Notes: Ghostscript is installed, and the path is set in Windows system environment variables. I also added the path to pdfCropMargins as indicated with the pip install.

Checking the temp folder tells me that the .tex file was created, and successfully compiled to pdf. The resulting pdf is not cropped, so it is dying at that step.

sean-fitzpatrick commented 3 years ago

Update: rebooting the computer (of course, it's Windows) is apparently required for the pip install to take effect. So the script now runs without errors.

BUT: it still doesn't crop anything. :-(

StevenClontz commented 3 years ago

The lack of actual cropping is on me -- it didn't return any errors, but I was a dummy and didn't bother to check to make sure things actually got cropped.

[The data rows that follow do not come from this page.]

/-!
# `BalabanImbrieJaffe1984to88.BIJ88PassageMechanism593` — T. Bałaban, J. Imbrie, A. Jaffe, *Effective action and cluster
properties of the abelian Higgs model*, Commun. Math. Phys. **114** (1988) 257–315 [BalabanImbrieJaffe1988]:
p. 296 [PDF 40], inside the proof of **(5.9.3)**, verbatim *"In going from u_k to u_{k+1} we made a gauge transformation and removed
some small fields. Also, the gauge transformation was not quite compensated by a rotation of ψ. Thus in going from the old |D_{ū_k}ψ|
to the new |D_{ū_{k+1}}ψ| we make errors of the order of …"* — the two PROSE MECHANISMS of the passage PROVED on the S3 carrier of
p36's `BIJ88Ineq593Proof` (fine `η`-lattice bond field `u`, coarse bonds `b` with the straight contour `line b` from `base b₋` to
`base b₊`, `ū(b) = transport u (line b)`, `(D_ūψ)(b) = covD 1 ū ψ b`), refining p02 g6's `BIJ88Restr592Proof.norm_covD_le_add_defect`
(where the defect `|ū_{k+1}(b) − ū_k(b)|` was a datum) — kind «mechanism / kernel lemma» for row **C2.Eq5.9.3**; theorems only.

statement-level skeleton of published theorems with citation tags; proofs where landed; nothing here is a claim about the Yang–Mills mass gap

PDF held: `paper:balaban1988-cmp114-bij-abelian-higgs-effective-action` (journal page = PDF page + 256); p. 296 [PDF 40] read this
session from the text layer; (5.6.6) p. 287 (the removed small field `ũ = exp ie_kη[θ_kH_{k,loc}A^{(k)} + w₁A′]`, r16's
`BIJ88Sect5StatementsPart3.uSmall566`), (4.16) p. 276 (gauge transformations, r18's `gaugeU`/`gaugePhi`/`covD_gauge`/`transport_gauge`).

CITATION HEADER (lean-in-tree rule).  Part of the lit-balaban TYPED SKELETON (HOME `run/shared/lean/pub/lit-balaban/`), Phase 2,
seat p02 gen 7 (unit `lit-balaban-p02`); row **C2.Eq5.9.3** of `HOME/lit-balaban-r16/ROWS-C2-part2.md` (fold owner r16: *"(5.9.3) is
proved modulo the single prose datum |ū_{k+1}(b) − ū_k(b)| ≤ c₁e_kp(e_k)²"*, 19:17Z).  WHAT IS PROVED HERE (0 `sorry`, standard axioms,
no definitions, no named facts):
* §1 abelian transport algebra on r18's `transport`/`phaseCfg`/`signedSum`: `transport_mul` (`(uw)(Γ) = u(Γ)w(Γ)`), `transport_phaseCfg`
  (`e^{iθ}(Γ) = e^{iΣ_Γ±θ}`), `abs_signedSum_le` (`|Σ_Γ±θ| ≤ |Γ|·K` if `|θ| ≤ K` on `Γ`);
* §2 «removed some small fields»: `norm_transport_mul_phase_sub_le` — for unit-modulus `u`, `|\overline{u·e^{iθ}}(b) − ū(b)| ≤ |Σ_{line b}±θ|`
  (via Mathlib's `|e^{it} − 1| ≤ |t|`);
* §3 «a gauge transformation … compensated by a rotation of ψ»: `avg_gaugeU` — averaging COMMUTES with gauge transformations along a
  lattice curve, `\overline{u^λ}(b) = (ū)^{λ∘base}(b)` (r18's `transport_gauge`), and `norm_covD_gauge_rotate` — rotating `ψ` by `λ∘base`
  compensates EXACTLY: `|D_{ū^{λ∘base}}ψ^{λ∘base}(b)| = |D_ūψ(b)|` (r18's `covD_gauge`);
* §4 «not quite compensated» + «removed some small fields» together: **`passage593_mechanism`** — with the new fine field
  `u′ = (u·e^{iθ})^λ`, the new coarse field `ū′(b) = u′(line b)` and the new block field `ψ′ = e^{i(λ∘base + μ)}ψ` (rotation by `λ` at the
  base points up to a residual `μ`): `|D_{ū′}ψ′(b)| ≤ |D_ūψ(b)| + (|Σ_{line b}±θ| + |μ(b₊) − μ(b₋)|)·|ψ(b₊)|` — p02 g6's error STRUCTURE
  with the defect now DERIVED: `δ(b) = |Σ_{line b}±θ| + |μ(b₊) − μ(b₋)|`;
* §5 the printed SIZE: **`passage593_datum`** — per-bond smallness `|θ| ≤ e_kηK` on the `≤ n_ℓ` bonds of the line (the removed /
  translation fields are `e_kη·[fields ≤ cp(e_k)]`: (5.6.6) with (5.9.4) `|A^{(k)}| ≤ cp(e_k)`, (5.3.1) `|A′| ≤ cp(e_k)`, (2.5), (5.4.7)),
  `η·n_ℓ ≤ ℓ₀` (the line has length O(1)) and a rotation residual `|μ(b₊) − μ(b₋)| ≤ e_kM·p(e_k)` give
  `δ(b) ≤ (ℓ₀K + M)·e_k·p(e_k) ≤ (ℓ₀K + M)·e_k·p(e_k)²` (`p(e_k) ≥ 1`) — the datum shape `c₁e_kp(e_k)²` of `passage593_order` /
  `BIJ88Ineq593Model.ineq593_model`; `passage593_mechanism_datum` combines §4 and §5.
* §6 (v1.1) ON r16's TYPED FORMS: `bgExp_eq_mul_phaseCfg` (two background forms `(Q^{s*}_{k+1}v)e^{ie_kηX}` with the same block part
  differ by the phase field of the bracket difference), `uSmall566_eq_phaseCfg` ((5.6.6) `ũ` is a `phaseCfg`), `uTilde561_eq_mul_phaseCfg`
  ((5.6.1) `ũ_{k+1} = u_k·e^{ie_kη(bracket561 − X_k)}` against (5.3.4) `u_k = (Q^{s*}_{k+1}v)e^{ie_kηX_k}`), `passage593_mechanism₀` (λ = 0, via
  p31's `BIJ88Regularity286.gaugeU_zero`),
  **`passage593_mechanism_typed`** (the mechanism with old field (5.3.4) and new field (5.6.1): the removed small fields IDENTIFIED as
  `e_kη[(1−θ_k)H_{k,loc}A^{(k)} − L^{−2}𝒟^η_{k+1,loc}∂*Q^{e*}_{k+1}f − X_k]` per bond), `abs_removedPhase_le` (their per-bond size
  `≤ e_kη(K₁ + L^{−2}K₂ + K₃)p(e_k)` from `|H_{k,loc}A^{(k)}| ≤ K₁p(e_k)`, `|𝒟…f| ≤ K₂p(e_k)`, `|X_k| ≤ K₃p(e_k)`, `0 ≤ θ_k ≤ 1`),
  `passage593_datum'` (the datum with `p(e_k)`-proportional per-bond bounds).
READINGS (declared): what is NOT identified here is the gauge function `λ` of Sect. 5.4 (absorbed: p. 286 *"Q^{s*}_k e^{ie_kηλ} is a …
gauge transformation … so we can delete it from u_k"*, whence λ = 0 in §6) and the rotation residual `μ` (the print's *"not quite
compensated"*, a datum `|μ(b₊) − μ(b₋)| ≤ e_kM·p(e_k)`); the torus instances of `Q^{s*}_{k+1}v`, `H_{k,loc}A^{(k)}`, `𝒟…f`, `X_k` with their
bounds live on the carriers of rows C2.Eq5.3.x–5.6.x.  No Summits import.
-/

namespace Literature.MathematicalPhysics.QuantumFieldTheory.BalabanImbrieJaffe1984to88.BIJ88PassageMechanism593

My guess is that this suggestion by @rbeezer will fix things:

It could need to be something like this "no-space" version:

sean-fitzpatrick commented 3 years ago

I tried Rob's version of the command but got the same results.

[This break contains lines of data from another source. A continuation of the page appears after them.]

/-- **Rank 3**: `R(C)² ≤ 6 (N+1)⁻² W Σ_k Σ_i |w_i − w_k| ω_{ki} ‖a_k‖⁶` for `‖C‖_F ≤ 1`. -/
theorem rterm_three_sq_le {w : Fin (N + 1) → ℝ} (hw : ∀ i, 0 ≤ w i) (m : ℕ) (u : V3) {C : Tens 3}
    (hC : Real.sqrt (normSqT C) ≤ 1) :
    (rterm 3 σ N y m w u C) ^ 2 ≤ ((((N + 1 : ℕ) : ℝ))⁻¹) ^ 2 *
      ((6 * ∑ i, w i) * ∑ k, ∑ i, |w i - w k| * omegaAt σ N y m k i * (‖(y k).2 - u‖ ^ 2) ^ 3) := by
  have habs : |∑ k, ∑ i, (w i - w k) *
      pairT C (tTransport 3 σ N y 0 m (Pi.single k (tpow 3 ((y k).2 - u))) i)| ≤
      ∑ k, ∑ i, |w i - w k| * omegaAt σ N y m k i * ‖(y k).2 - u‖ ^ 3 := by
    refine (Finset.abs_sum_le_sum_abs _ _).trans (Finset.sum_le_sum fun k _ =>
      (Finset.abs_sum_le_sum_abs _ _).trans (Finset.sum_le_sum fun i _ => ?_))
    rw [abs_mul, mul_assoc]
    refine mul_le_mul_of_nonneg_left ?_ (abs_nonneg _)
    rw [mul_comm]
    exact abs_pairT_oneSite_three_le hC m k i _
  refine (sq_avg_le_of_abs_le habs).trans (mul_le_mul_of_nonneg_left ?_ (sq_nonneg _))
  refine (sq_sum_sum_mul_le (fun k i => mul_nonneg (abs_nonneg _) (omegaAt_nonneg m k i)) _).trans ?_
  have h6 : ∀ k : Fin (N + 1), (‖(y k).2 - u‖ ^ 3) ^ 2 = (‖(y k).2 - u‖ ^ 2) ^ 3 := fun k => by ring
  simp only [h6]
  exact mul_le_mul_of_nonneg_right (sum_abs_sub_mul_omegaAt_le hw m)
    (Finset.sum_nonneg fun k _ => Finset.sum_nonneg fun i _ =>
      mul_nonneg (mul_nonneg (abs_nonneg _) (omegaAt_nonneg m k i)) (pow_nonneg (sq_nonneg _) 3))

StevenClontz commented 3 years ago

I think 530a0b1706f08d02e67beb4ec6a9f9a2c0fe51f8 works now, but rather than doing the conversion twice, the LaTeX should build to something like tmp-{filename} so pdf-crop-margins can convert it to the correct filename without overwriting itself.

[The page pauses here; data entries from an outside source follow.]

import Literature.NumberTheory.CubicFields.ShintaniDualDensity
import Literature.NumberTheory.CubicFields.FundCubicFieldCountLandauInput
import Literature.NumberTheory.LFunctions.MoebiusCoprimeSum
import HarnessLib

/-!
# BTT (3) from Theorem 2.4, Theorem 3.2, Proposition 5.1 and Proposition 4.5, stated on the real objects

Topic `Literature/NumberTheory/CubicFields`; the last glue file of the direct proof (§5) of
Bhargava–Taniguchi–Thorne 2023, display (3) = `btt_fundCubicFieldCount_sum`:

  `N^±_{3,fund}(X) = (C^∓ … ) = 3/(2π²) X` resp. `1/(2π²) X + K X^{5/6} + O_ε(X^{2/3+ε})`.

`FundCubicFieldCountLandauInput.lean` proved (3) from the hypothesis structure `ShintaniFamilyInput s A` (abstract
data `r₁, r₂, δ̂₁` subject to the residue bounds, (21), Prop. 5.1 and Thm 3.2) and `btt_uniformity_sqDvd`
(Prop. 4.5). Here the data are the REAL OBJECTS — the residues `Res_{s=1}, Res_{s=5/6}` of the analytic continuation
of `ξ^±(s, Ψ_{q²})` (`ShintaniZetaResidues.lean`) and the dual density `δ̂₁(Ψ_{q²})` built from the Fourier
transform on `V(ℤ/mℤ)` and Shintani's `ι` (`ShintaniDualDensity.lean`) — and the hypotheses are exactly the three
theorems of the source that Mathlib lacks, each in its printed form:

* `h24 : ∀ q squarefree, ∀ sgn = ±1, HasPsiResidues q sgn` — **Theorem 2.4** with (13), (14), (eq:res_p2)
  (Shintani; Datskovsky–Wright; Taniguchi–Thorne, *Orbital L-functions*, Prop. 8.6, Cor. 8.15);
* `h32 : ∀ c₁₆ c₁₉ c_L c_U > 0, ∃ C, LandauAverageBound c₁₆ c₁₉ c_L c_U C` — **Theorem 3.2** ([LDTT]);
* `h51 : ∀ ε > 0, ∃ C, DualDensityPsiBound ε C` — **Proposition 5.1**;
* `hU : btt_uniformity_sqDvd` — **Proposition 4.5** (the tree's existing named fact).

PROVED here:
* `hasProd_one_sub_inv_sq` — `∏_p (1 − p⁻²) = 6/π²`; `hasSum_moebius_mul_resFactor1` — **(21) for `M = 1`**:
  `Σ_q μ(q) ∏_{p∣q}(2p⁻² − p⁻⁴) = ∏_p (1 − 2p⁻² + p⁻⁴) = (6/π²)²` (Euler product of a multiplicative function,
  Mathlib's `EulerProduct.eulerProduct_hasProd`), whence the main constants
  `(α⁻ + β)(6/π²)² = (π²/12)(36/π⁴) = 3/π²` and `(α⁺ + β)(6/π²)² = (π²/18)(36/π⁴) = 2/π²` (`mainConstant_neg_one/one`);
* `shintaniFamilyInput_of` — `h24, h32, h51 ⟹ ShintaniFamilyInput s ((α^s + β)(6/π²)²)` (`r₁(q) = (α^s+β)∏(2p⁻²−p⁻⁴)`,
  `r₂(q) = (6/5)γ^s ∏ 𝒞_p`, `δ̂₁(q) = dualDensity (psiMod q)`; the bounds `r₁ ≍ q⁻²…q^{-2+η}`, `r₂ ≪ q^{-5/3+η}` from
  `2^{ω(q)}, 4^{ω(q)} ≪_η q^η`; (16) ⟹ Thm 3.2's hypothesis since `‖Res_{5/6}‖ = (5/6)|r₂|`; `N^s(X, Ψ_{q²}) = nonFundCount`);
* `btt_fundCubicFieldCount_sum_of_thm24_thm32_prop51` — **(3)** from `h24, h32, h51, hU`; and
  `btt_threeTorsion_sum_of_thm24_thm32_prop51` — Theorem 1.2 with the class-field-theory dictionary.

## References

* M. Bhargava, T. Taniguchi, F. Thorne, *Improved error estimates for the Davenport–Heilbronn theorems*,
  Math. Ann. 389 (2024) = arXiv:2107.12819, Thm 2.4, Thm 3.2, Prop. 4.5, Prop. 5.1, §5 (20)–(21), (eq:main_term)
  [BhargavaTaniguchiThorne2023].
* D. Lowry-Duda, T. Taniguchi, F. Thorne, *Uniform bounds for lattice point counting and partial sums of zeta
  functions*, Math. Z. 300 (2022) = arXiv:1710.02190 [LowrydudaTaniguchiThorne2017].
-/

noncomputable section

open Finset Real ArithmeticFunction Filter Topology
open scoped ArithmeticFunction.Moebius

namespace Literature.NumberTheory.CubicFields

open Literature.NumberTheory.LFunctions

/-! ### The Euler product `Σ_q μ(q) ∏_{p∣q} (2p⁻² − p⁻⁴) = (6/π²)²` ((21), `M = 1`) -/

/-- **`∏_p (1 − p⁻²) = 6/π²`** (`= 1/ζ(2)`; from the tree's `Σ μ(d)/d² = 6/π²` and its Euler product). [folklore] -/
theorem hasProd_one_sub_inv_sq : HasProd (fun p : Nat.Primes => 1 - ((p : ℝ) ^ 2)⁻¹) (6 / Real.pi ^ 2) := by
  have h := hasProd_moebCop 1
  rw [tsum_moebCop_one] at h
  refine h.congr_fun fun p => ?_
  have hp : ¬ (p : ℕ) ∣ 1 := fun hd => p.2.one_lt.ne' (Nat.dvd_one.mp hd)
  simp [hp]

sean-fitzpatrick commented 3 years ago

It's working now for me. At least, for the first 3 images that came off the assembly line. I'm not going to verify all the images because Windows is apparently incapable of providing a preview for SVGs and I'm not keen on manually opening each one in Inkscape. (One reason among many that today is the first day I've bothered to turn on my Windows computer since May, when I was testing something for Rob.)

rbeezer commented 3 years ago

Test w/ an image with overpic from Mitch Keller. Note "natural gas" in cropped version.

sample.pdf sample-crop.pdf

rbeezer commented 3 years ago

-p 0 -a -1 does a 0% margin and adds a single "big point" (a negative decrease). Seems to fix the descender on the "g".

sample-crop-1-point.pdf

rbeezer commented 3 years ago

This worked great for me in my shiny new virtual environment. On the other hand, Ubuntu 18.04's pip implementation is a bit brain dead. Short version, and for the record, I needed to set the pretext.cfg file with

pdfcrop = /home/rob/.local/bin/pdf-crop-margins

I only found the executable with an application of find.

Merging just now.

StevenClontz commented 3 years ago

We have folks add their pip commands to PATH in the CLI documentation to be released (includes Windows instructions):

https://github.com/PreTeXtBook/pretext-cli/blob/44b00814298ce68764c2a53579f9efc42b2ede96/source/main.ptx#L83

On Tue, Jul 7, 2020, 6:42 PM Rob Beezer notifications@github.com wrote:

This worked great for me in my shiny new virtual environment. On the other hand, Ubuntu 18.04's pip implementation is a bit brain dead. Short version, and for the record, I needed to set the pretext.cfg file with

pdfcrop = /home/rob/.local/bin/pdf-crop-margins

I only found the executable with an application of find.

Merging just now.

— You are receiving this because you authored the thread. Reply to this email directly, view it on GitHub https://github.com/rbeezer/mathbook/pull/1329#issuecomment-655196079, or unsubscribe https://github.com/notifications/unsubscribe-auth/AAL4YUA7TPHXKA5OCI666JDR2OXIBANCNFSM4OQPUAVA .

rbeezer commented 3 years ago

Combined the commits and edited the commit message. Otherwise as-is. Great work. Thanks to those who contributed to this one.

rbeezer commented 3 years ago

add their pip commands to PATH

Right. ;-) I'm conservative about this and tend to not mess with whatever my system thinks is best. So as a consequence need to do things like a full path in my pretext.cfg.

StevenClontz commented 3 years ago

For anyone else avoiding modifying their PATH, the magic

echo `python -m site --user-base`/bin/pdf-crop-margins

is useful for figuring out what to put in pretext.cfg.